/-
Copyright (c) 2026. All rights reserved.
Released under Apache 2.0 license as described in the file LICENSE.
Authors: abc-iut cell, statement-typer seat abc-iut-L4-t3 (wave 1; gen 6).
-/
import Literature.AnabelianGeometry.AbsoluteAnabelian.LogFrobeniusMonoTelecoreContact
import HarnessLib

/-!
# [AbsTopIII] Corollary 5.10 (iv)(b)(c): the PINNED row holds at the tagged calibration setting — so pinned ⇏ typed (abc-iut-f-101's R4)

S. Mochizuki, *Topics in absolute anabelian geometry III: global reconstruction algorithms*,
J. Math. Sci. Univ. Tokyo 22 (2015) 939–1156 [MochizukiAbsTopIII2015]; manuscript (`paper:url-5493eb38cbb7`) Cor 5.10 (iv)
(b)(c) pp. 147–148.

PROOF-ONLY.  With abc-iut-f-101 g3's sufficiency `MonoTelecoreCoherence.cor510MonoTelecorePinned` (R3, p463433:
`LogFrobeniusMonoTelecoreContact`) and this seat's
tagged add-on data (`taggedMonoHomotopies`, `taggedMonoTelecoreCoherence`): the print-faithful row `Cor510MonoTelecorePinned`
HOLDS at abc-iut-f-101 g2's tagged setting, where the frozen typed row `Cor510MonoTelecore` (F-0139) FAILS
(`not_cor510MonoTelecore_tagged`) — the kernel separation «pinned ⇏ typed» completing «typed ⇒ pinned»
(`cor510MonoTelecorePinned_of_cor510MonoTelecore`).  DEGENERATE calibration setting; nothing about print impugned.
-/

set_option autoImplicit false

universe u

open CategoryTheory

namespace Literature.AnabelianGeometry.AbsoluteAnabelian

namespace LogFrobeniusSetting

variable (Vmod : Type u) (isArc : Vmod → Bool)

/-- **The pinned row holds at the tagged setting** (every printed datum present: (a)(c)(d) + coherence by identities).
[cite: MochizukiAbsTopIII2015, Cor 5.10 (iv)(c) p.148] -/
theorem tagged_cor510MonoTelecorePinned [Nonempty Vmod] (C : Type (u + 1)) [Category.{u} C] :
    (tagged Vmod isArc C).Cor510MonoTelecorePinned :=
  (taggedMonoTelecoreCoherence Vmod isArc C).cor510MonoTelecorePinned

/-- **Pinned ⇏ typed**: over every index set with a nonarchimedean place there is a setting satisfying the print-faithful
row and violating the frozen typed row F-0139. [cite: MochizukiAbsTopIII2015, Cor 5.10 (iv)(c) p.148] -/
theorem exists_cor510MonoTelecorePinned_not_cor510MonoTelecore (v₀ : Vmod) (hv₀ : isArc v₀ = false) :
    ∃ L : LogFrobeniusSetting Vmod isArc, L.Cor510MonoTelecorePinned ∧ ¬ L.Cor510MonoTelecore := by
  haveI : Nonempty Vmod := ⟨v₀⟩
  exact ⟨tagged Vmod isArc (Type u), tagged_cor510MonoTelecorePinned Vmod isArc (Type u),
    not_cor510MonoTelecore_tagged Vmod isArc (Type u) PUnit v₀ hv₀⟩

/-- Hence the converse of `cor510MonoTelecorePinned_of_cor510MonoTelecore` FAILS in general.
[cite: MochizukiAbsTopIII2015, Cor 5.10 (iv)(c) p.148] -/
theorem not_forall_cor510MonoTelecore_of_pinned (v₀ : Vmod) (hv₀ : isArc v₀ = false) :
    ¬ ∀ L : LogFrobeniusSetting Vmod isArc, L.Cor510MonoTelecorePinned → L.Cor510MonoTelecore := by
  intro h
  obtain ⟨L, hP, hT⟩ := exists_cor510MonoTelecorePinned_not_cor510MonoTelecore Vmod isArc v₀ hv₀
  exact hT (h L hP)

end LogFrobeniusSetting

end Literature.AnabelianGeometry.AbsoluteAnabelian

====

TASK STATEMENT
All that is needed is the exact run of lines above from the line containing "S. Mochizuki, *Topics" through the line containing "(b)(c) pp. 147–148.", both of them included.

RESULT FOR THIS TASK
S. Mochizuki, *Topics in absolute anabelian geometry III: global reconstruction algorithms*,
J. Math. Sci. Univ. Tokyo 22 (2015) 939–1156 [MochizukiAbsTopIII2015]; manuscript (`paper:url-5493eb38cbb7`) Cor 5.10 (iv)
(b)(c) pp. 147–148.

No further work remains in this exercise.